Another example, 100% in “CPU Usage” means that the query spends all its time on the CPU, and therefore consumes, over the last 5 seconds, a CPU permanently.

If this query is executed twice at the same time (by two sessions simultaneously, for example), then we will have an “Elapsed” time of 10 seconds and still 100% of CPU, indicating an excess of CPU consumption, without specifying that it matches 2 CPU. 100% indicates that at least one CPU is consumed permanently, without detailing the precise number, because the objective on the main screen is to highlight excessive consumers of resources. Double-clicking on this query will then provide all the necessary details.

« Last refresh » data

One last element on the main screen can sometimes give you an idea of ​​a global slowdown. This is the date of the last snapshot:

When the information, as here, is displayed in color, it means that it took more than a second to retrieve the elements constituting the last snapshot from Oracle, which is not usual.
By hovering over this date we get the time between the last two snapshots:

By default each interval between two snapshots is configured for 5 seconds. Here we have a little more than 6 seconds, which means that the last snapshot took more than a second to complete. Most of the time this can come from the network or the amount of information to be processed in shared pool when this Oracle memory area is oversized, for example, or poorly used (non-use of bind variables).

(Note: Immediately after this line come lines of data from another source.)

/-- **The closure bound.**  If every complex embedding of every `K_i` takes values in a subfield `L ⊂ ℂ` of finite
degree over `ℚ` (no normality required), then `cmFamilyRank Φ ≤ [L : ℚ]/2 + 1`: the translate `τ • Σ` of Deligne's
`Σ ⊆ ⊔_i Hom(K_i, ℂ)` only depends on the restriction `τ|_L : L → ℂ`, of which there are `[L : ℚ]`, and the translates
pair off (`CMTypeRankOrbitPairing`).  On Mumford–Tate groups: `dim MT(∏_i A_i) ≤ [L : ℚ]/2 + 1`, the dimension of the
Serre group of (the Galois closure of) `L`. [cite: Deligne1982HodgeCycles, I Ex. 3.7 (c)–(d) (p. 26)]
[cite: Shimura1998, §32.10] -/
theorem cmFamilyRank_le_finrank_div_two_add_one [Nonempty I] (Φ : ∀ i, CMType (K i)) (L : IntermediateField ℚ ℂ)
    [FiniteDimensional ℚ L] (hL : ∀ (i : I) (s : K i →+* ℂ) (y : K i), s y ∈ L) :
    CMAlgebra.cmFamilyRank Φ ≤ Module.finrank ℚ L / 2 + 1 := by
  haveI : NumberField L := { to_charZero := inferInstance, to_finiteDimensional := inferInstance }
  obtain ⟨i₀⟩ := ‹Nonempty I›
  obtain ⟨s₀⟩ : Nonempty (K i₀ →+* ℂ) := inferInstance
  haveI : Nonempty ((i : I) × (K i →+* ℂ)) := ⟨⟨i₀, s₀⟩⟩
  have hcard : Nat.card (L →+* ℂ) = Module.finrank ℚ L := by
    rw [Nat.card_eq_fintype_card]
    exact Embeddings.card L ℂ
  rw [← hcard]
  refine typeRank_sigmaType_le_natCard_div_two_add_one_of_factors (Φ := fun i => (Φ i).1)
    (fun i => isCMTypeWith_conj (Φ i)) (fun τ : ℂ ≃+* ℂ => (τ : ℂ →+* ℂ).comp (algebraMap L ℂ)) ?_
  intro τ τ' hττ' i s
  refine RingHom.ext fun y => ?_
  have := RingHom.congr_fun hττ' ⟨s y, hL i s y⟩
  exact this

/-- **A nondegenerate family has `Σ_i [K_i : ℚ] ≤ [L : ℚ]`** for every subfield `L ⊂ ℂ` of finite degree containing all
the `s(K_i)`: `Σ_i [K_i:ℚ]/2 + 1 = rank ≤ [L:ℚ]/2 + 1` and `Σ_i [K_i:ℚ]` is even — on abelian varieties, a stably
nondegenerate product `∏_i A_i` of CM abelian varieties has `2 Σ_i dim A_i ≤ [L : ℚ]` ("`rank Hg(A) ≤ rdim A`" with
equality, and `rank Hg(A) + 1 ≤ dim` of the Serre group). [cite: Gordon1999HodgeAVSurvey, 7.5–7.7]
[cite: Deligne1982HodgeCycles, I Ex. 3.7 (c)–(d) (p. 26)] -/
theorem sum_finrank_le_of_isNondegenerateFamily [Nonempty I] {Φ : ∀ i, CMType (K i)} (L : IntermediateField ℚ ℂ)
    [FiniteDimensional ℚ L] (hL : ∀ (i : I) (s : K i →+* ℂ) (y : K i), s y ∈ L)
    (hΦ : CMAlgebra.IsNondegenerateFamily Φ) : ∑ i, Module.finrank ℚ (K i) ≤ Module.finrank ℚ L := by
  rw [CMAlgebra.isNondegenerateFamily_iff] at hΦ
  have h1 := cmFamilyRank_le_finrank_div_two_add_one Φ L hL
  obtain ⟨a, ha⟩ := two_dvd_sum_finrank Φ
  rw [hΦ, ha] at h1
  omega

/-- **Degeneracy from the closure bound**: if `[L : ℚ] < Σ_i [K_i : ℚ]` for some subfield `L ⊂ ℂ` of finite degree
containing every `s(K_i)`, the family `(Φ_i)_i` is NOT nondegenerate, whatever the types. [cite: Gordon1999HodgeAVSurvey, 7.5–7.7] -/
theorem not_isNondegenerateFamily_of_finrank_lt_sum [Nonempty I] (Φ : ∀ i, CMType (K i)) (L : IntermediateField ℚ ℂ)
    [FiniteDimensional ℚ L] (hL : ∀ (i : I) (s : K i →+* ℂ) (y : K i), s y ∈ L)
    (hlt : Module.finrank ℚ L < ∑ i, Module.finrank ℚ (K i)) : ¬CMAlgebra.IsNondegenerateFamily Φ := fun hΦ =>
  absurd (sum_finrank_le_of_isNondegenerateFamily L hL hΦ) (not_le.2 hlt)

/-! ### The Galois hub: every `K_i` embeds into one Galois `K_{i₀}` -/

omit [∀ i, IsCMField (K i)] [Fintype I] in
/-- Every complex embedding of `K_i` extends along `e : K_i → K_{i₀}` to a complex embedding of `K_{i₀}` (`K_{i₀}/e(K_i)`
algebraic, `ℂ` algebraically closed). [folklore] -/
private theorem exists_comp_eq_of_ringHom {i i₀ : I} (e : K i →+* K i₀) (t : K i →+* ℂ) :
    ∃ s : K i₀ →+* ℂ, s.comp e = t := by
  letI : Algebra (K i) (K i₀) := e.toAlgebra
  letI : Algebra (K i) ℂ := t.toAlgebra
  haveI : IsScalarTower ℚ (K i) (K i₀) := IsScalarTower.of_algebraMap_eq fun x => (map_ratCast e x).symm
  haveI : Algebra.IsAlgebraic (K i) (K i₀) := Algebra.IsAlgebraic.tower_top (K := ℚ) (K i)
  let ψ : K i₀ →ₐ[K i] ℂ := IsAlgClosed.lift
  exact ⟨ψ.toRingHom, ψ.comp_algebraMap⟩

omit [∀ i, IsCMField (K i)] [Fintype I] in
/-- If `K_{i₀}` is normal over `ℚ` and `K_i` embeds into it, every complex embedding of `K_i` lands in the Galois closure
`normalClosure ℚ K_{i₀} ℂ` (= the common image of all embeddings of `K_{i₀}`). [cite: Shimura1998, §8.1] -/
theorem apply_mem_normalClosure_of_ringHom {i i₀ : I} (e : K i →+* K i₀) (t : K i →+* ℂ) (y : K i) :
    t y ∈ normalClosure ℚ (K i₀) ℂ := by
  obtain ⟨s, rfl⟩ := exists_comp_eq_of_ringHom e t
  exact apply_mem_normalClosure (K := K) i₀ s (e y)

/-- **Galois hub, rank form**: if `K_{i₀}` is Galois over `ℚ` and every `K_i` embeds into `K_{i₀}`, then
`cmFamilyRank Φ ≤ [K_{i₀} : ℚ]/2 + 1` — the rank of the Serre group of `K_{i₀}`. [cite: Deligne1982HodgeCycles, I Ex. 3.7 (c)–(d) (p. 26)] -/
theorem cmFamilyRank_le_of_normal_hub [Nonempty I] (Φ : ∀ i, CMType (K i)) (i₀ : I) [Normal ℚ (K i₀)]
    (e : ∀ i, K i →+* K i₀) : CMAlgebra.cmFamilyRank Φ ≤ Module.finrank ℚ (K i₀) / 2 + 1 := by
  rw [← finrank_normalClosure_of_normal (K := K i₀)]
  exact cmFamilyRank_le_finrank_div_two_add_one Φ (normalClosure ℚ (K i₀) ℂ)
    fun i t y => apply_mem_normalClosure_of_ringHom (e i) t y

/-- **Galois hub: no family with two or more members is nondegenerate** when some `K_{i₀}` is Galois over `ℚ` and every
`K_i` embeds into `K_{i₀}` (`Σ_i [K_i:ℚ] ≥ [K_{i₀}:ℚ] + [K_{i₁}:ℚ] > [K_{i₀}:ℚ]`).  Contains: two CM-inequivalent types of
one Galois field (`GaloisCMFieldExoticProducts`), a Galois CM field and an imaginary quadratic subfield
(`SharedImaginaryQuadraticDegenerate`); new: a Galois CM field and ANY of its proper CM subfields (e.g. `ℚ(ζ₁₃)` and its
quartic CM subfield), with arbitrary types. [cite: Gordon1999HodgeAVSurvey, 7.5–7.7 and 8.8] -/
theorem not_isNondegenerateFamily_of_normal_hub (Φ : ∀ i, CMType (K i)) (i₀ : I) [Normal ℚ (K i₀)]
    (e : ∀ i, K i →+* K i₀) (hI : 2 ≤ Fintype.card I) : ¬CMAlgebra.IsNondegenerateFamily Φ := by
  classical
  haveI : Nonempty I := ⟨i₀⟩
  -- a second index
  obtain ⟨i₁, hi₁⟩ : ∃ i₁ : I, i₁ ≠ i₀ := by
    by_contra h
    push Not at h
    have : Fintype.card I ≤ 1 := Fintype.card_le_one_iff.2 fun a b => by rw [h a, h b]
    omega
  refine not_isNondegenerateFamily_of_finrank_lt_sum Φ (normalClosure ℚ (K i₀) ℂ)
    (fun i t y => apply_mem_normalClosure_of_ringHom (e i) t y) ?_
  rw [finrank_normalClosure_of_normal (K := K i₀)]
  have hpos : 0 < Module.finrank ℚ (K i₁) := Module.finrank_pos
  have hsub : ({i₀, i₁} : Finset I) ⊆ Finset.univ := Finset.subset_univ _
  have hle := Finset.sum_le_sum_of_subset_of_nonneg hsub (f := fun i => Module.finrank ℚ (K i))
    (fun i _ _ => Nat.zero_le _)
  rw [Finset.sum_pair hi₁.symm] at hle
  omega

end Rank

/-! ### The dihedral surface triple: three quartic CM fields in one octic Galois closure -/

section Quartic

variable {I : Type} {K : I → Type} [∀ i, Field (K i)] [∀ i, NumberField (K i)] [∀ i, IsCMField (K i)] [Fintype I]

omit [Fintype I] in
/-- The Galois closure in `ℂ` of a non-Galois quartic CM field has degree `8` (Shimura's Example (2)(C), the tree's
`finrank_normalClosure_eq_eight_of_not_isGalois`, read for `normalClosure ℚ K ℂ`). [cite: Shimura1998, §8.4 Example (2)(C)] -/
theorem finrank_normalClosure_complex_eq_eight (i₀ : I) (h4 : Module.finrank ℚ (K i₀) = 4)
    (hK : ¬IsGalois ℚ (K i₀)) : Module.finrank ℚ ↥(normalClosure ℚ (K i₀) ℂ) = 8 := by
  haveI : IsNormalClosure ℚ (K i₀) ↥(normalClosure ℚ (K i₀) ℂ) :=
    Algebra.IsAlgebraic.isNormalClosure_normalClosure fun x => IsAlgClosed.splits _
  haveI : NumberField ↥(normalClosure ℚ (K i₀) ℂ) :=
    { to_charZero := inferInstance, to_finiteDimensional := inferInstance }
  exact finrank_normalClosure_eq_eight_of_not_isGalois (K := K i₀) (L := ↥(normalClosure ℚ (K i₀) ℂ)) h4 hK

/-- **The dihedral surface triple is degenerate.**  Let `K_{i₀}` be a NON-GALOIS quartic CM field and `(K_i)_{i∈I}`,
`|I| ≥ 3`, quartic fields all of whose complex embeddings land in the (octic, dihedral) Galois closure of `K_{i₀}` in `ℂ`
— e.g. `K_{i₀}` taken twice and the other quartic CM class `M` of the same closure (Shimura's `K` and `K* = ℚ(ξ + ξ^φ)`).
Then NO family of CM types `(Φ_i)_i` is nondegenerate: `Σ_i [K_i:ℚ] ≥ 12 > 8`.  (For `|I| = 2` the bound `8/2 + 1 = 5` is
attained: such pairs ARE nondegenerate, `QuarticCMTypePairNondegenerate`.) [cite: MoonenZarhin1999LowDim, "Hodge groups of simple abelian surfaces of CM-type"]
[cite: Shimura1998, §8.4 Example (2)(C)] -/
theorem not_isNondegenerateFamily_of_quartic_of_mem_normalClosure (Φ : ∀ i, CMType (K i)) (i₀ : I)
    (h4 : Module.finrank ℚ (K i₀) = 4) (hK : ¬IsGalois ℚ (K i₀)) (hdeg : ∀ i, 4 ≤ Module.finrank ℚ (K i))
    (hL : ∀ (i : I) (s : K i →+* ℂ) (y : K i), s y ∈ normalClosure ℚ (K i₀) ℂ) (hI : 3 ≤ Fintype.card I) :
    ¬CMAlgebra.IsNondegenerateFamily Φ := by
  haveI : Nonempty I := ⟨i₀⟩
  refine not_isNondegenerateFamily_of_finrank_lt_sum Φ (normalClosure ℚ (K i₀) ℂ) hL ?_
  rw [finrank_normalClosure_complex_eq_eight i₀ h4 hK]
  have hle : ∑ _i : I, 4 ≤ ∑ i, Module.finrank ℚ (K i) := Finset.sum_le_sum fun i _ => hdeg i
  rw [Finset.sum_const, Finset.card_univ, smul_eq_mul] at hle
  omega
import Mathlib
import HarnessLib
import Literature.Geometry.DiscreteGeometry.KissingPatterns
import Literature.Probability.Process.PointStationaryLaw

/-!
# Crux `AperiodicFrustratedLawGap` — TEXTURE TRANSFER III: holes or non-tetrahedral bonds near every atom of the charged configuration

Route `FrustratedLawDichotomy` (and `PeriodicChargeSplit`), crux `AperiodicFrustratedLawGap` (item
`stmt-AtomisticToContinuum-27623`), skeleton `dd3251ad731e`; hand-1 lane, generation 4; part III of the texture toolkit
(I = `…TextureFineShells` p800350, II = `…TextureAllBad` p800775).  Clause (3) of the texture («¬𝔚»: no site of the
`R`-ball of a finite approximant is the centre of an ALL-`1/20`-BAD, SOLID (every point of the `R₇`-ball within `1` of a
site) and ALL-T (every site `j'` of the `R₇`-ball is tetrahedrally close packed: each bond `k`, `dist (y k) (y j') <
27/20·d_{j'}`, has `≥ 5` common near neighbours) `R₇`-ball) is the anti-Frank–Kasper clause; with clause (2) (all sites
bad) it says: within `R₇` of every site there is a HOLE of radius `> 1` or a NON-T bond.  Both alternatives pass to the
charged configuration `μ` robustly:

* `hole_transfer_core` / `nonT_transfer_core` — engines: a hole of the approximant gives a point `z` with all atoms at
  distance `≥ 1 − ε`; a non-T bond `(j', k)` gives atoms `p₁, p'` with `dist p' p₁ ≤ 27/20·d' + ε`, the scale `d' ≥ 7/10`
  pinned to the nearest-neighbour distance of `p₁` within `ε`, and AT MOST 4 atoms `m ∉ {p₁, p'}` with
  `dist m p₁ + ε ≤ 27/20·d'` and `dist m p' + ε ≤ 27/20·d'` (the matching restricted to them is an injection into the
  approximant's common-neighbour set, `Nat.card_le_card_of_injective`);
* `holeOrNonT_of_texture` — deterministic: a rooted hard-core configuration with two atoms, texture-charged in the sense of
  clause (d) (separation, clauses (2) and (3), the two matching clauses), has for every `ε > 0`, within `R₇ + ε` of EVERY
  atom, such a hole or such a non-T bond;
* `ae_holeOrNonT_of_texture` — law level with the crux's `let`-bound `Gy`/`TexBall`/`Appr` VERBATIM (clauses (a) + (d)).

`[folklore]` (elementary metric bookkeeping; no literature content).
-/

noncomputable section
/-- The gradient of the window is integrable on `ℝ²`. -/
theorem integrable_fderiv_gaussWin (hL : 0 < L) (a : EuclideanSpace ℝ (Fin 2)) :
    Integrable (fun y => fderiv ℝ (gaussWin L a) y) := by
  have h := (integrable_fderiv_heatKernel_two hL).1.comp_sub_right a
  refine h.congr (Eventually.of_forall fun y => ?_)
  exact (fderiv_gaussWin_eq L a y).symm

/-- **`‖∇g_{L,a}‖_{L¹(ℝ²)} ≤ 2/L`** (scale law of the window gradient). -/
theorem integral_norm_fderiv_gaussWin_le (hL : 0 < L) (a : EuclideanSpace ℝ (Fin 2)) :
    ∫ y, ‖fderiv ℝ (gaussWin L a) y‖ ≤ 2 / L := by
  have h := (integrable_fderiv_heatKernel_two hL).2
  have heq : (fun y => ‖fderiv ℝ (gaussWin L a) y‖) =
      fun y => (fun z => ‖fderiv ℝ (heatKernel (L ^ 2)) z‖) (y - a) :=
    funext fun y => by rw [fderiv_gaussWin_eq L a y]
  rw [heq, integral_sub_right_eq_self (fun z : EuclideanSpace ℝ (Fin 2) => ‖fderiv ℝ (heatKernel (L ^ 2)) z‖) a]
  exact h

/-- A partial derivative of the window is dominated by the gradient norm: `|∂_w g(y)| ≤ ‖∇g(y)‖ ‖w‖`. -/
theorem abs_fderiv_gaussWin_apply_le (a y w : EuclideanSpace ℝ (Fin 2)) :
    |fderiv ℝ (gaussWin L a) y w| ≤ ‖fderiv ℝ (gaussWin L a) y‖ * ‖w‖ := by
  rw [← Real.norm_eq_abs]
  exact ContinuousLinearMap.le_opNorm _ _

end Window

/-! ### The plane chart `y ↦ (y₀, y₁, c)` and the plane components of a field -/

section Plane

/-- The plane point in the standard frame: `(y₀, y₁, c) = y₀ • e₀ + y₁ • e₁ + c • e₂`. -/
theorem planePt_eq_sum (c : ℝ) (y : EuclideanSpace ℝ (Fin 2)) :
    planePt c y = (y 0) • EuclideanSpace.single 0 1 + (y 1) • EuclideanSpace.single 1 1 +
      c • EuclideanSpace.single 2 1 := by
  ext i
  fin_cases i <;> simp [planePt]

/-- **The plane chart is affine**, with derivative the constant map `proj₀ ⊗ e₀ + proj₁ ⊗ e₁`. -/
theorem hasFDerivAt_planePt (c : ℝ) (y : EuclideanSpace ℝ (Fin 2)) :
    HasFDerivAt (planePt c)
      ((EuclideanSpace.proj 0 : EuclideanSpace ℝ (Fin 2) →L[ℝ] ℝ).smulRight (EuclideanSpace.single 0 (1 : ℝ) : EuclideanSpace ℝ (Fin 3)) +
        (EuclideanSpace.proj 1 : EuclideanSpace ℝ (Fin 2) →L[ℝ] ℝ).smulRight (EuclideanSpace.single 1 (1 : ℝ) : EuclideanSpace ℝ (Fin 3))) y := by
  have hfun : planePt c = fun y =>
      ((EuclideanSpace.proj 0 : EuclideanSpace ℝ (Fin 2) →L[ℝ] ℝ).smulRight (EuclideanSpace.single 0 (1 : ℝ) : EuclideanSpace ℝ (Fin 3)) +
        (EuclideanSpace.proj 1 : EuclideanSpace ℝ (Fin 2) →L[ℝ] ℝ).smulRight (EuclideanSpace.single 1 (1 : ℝ) : EuclideanSpace ℝ (Fin 3))) y +
          c • EuclideanSpace.single 2 1 := by
    funext y
    rw [planePt_eq_sum]
    rfl
  rw [hfun]
  exact (ContinuousLinearMap.hasFDerivAt _).add_const _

This “Last refresh” in color does not therefore directly highlight the cause but is a symptom of a general slowness in the queries sent to Oracle.

Conclusion

If no CPU, resource (IOs, etc.) or wait consumption statistics are significant (we are looking for an “excess”), then it is very likely that the monitored Oracle instance is not experiencing a performance problem.

If, on the other hand, the Oracle instance suffers from slowness or contentions, then we should observe high values ​​for CPU, resources, time consumed or waits on the main screen. These symptoms should easily and quickly point us to the root of the issue: an SQL query, a blocking session, contention on a particular component, etc. More details that will allow us to deepen this diagnosis can be retrieved, for example, by clicking or double-clicking on the statistics or elements concerned.

To establish an initial diagnosis to determine whether the Oracle instance is behaving well or whether it is encountering difficulties, following the path suggested in this article therefore seems to be a good approach.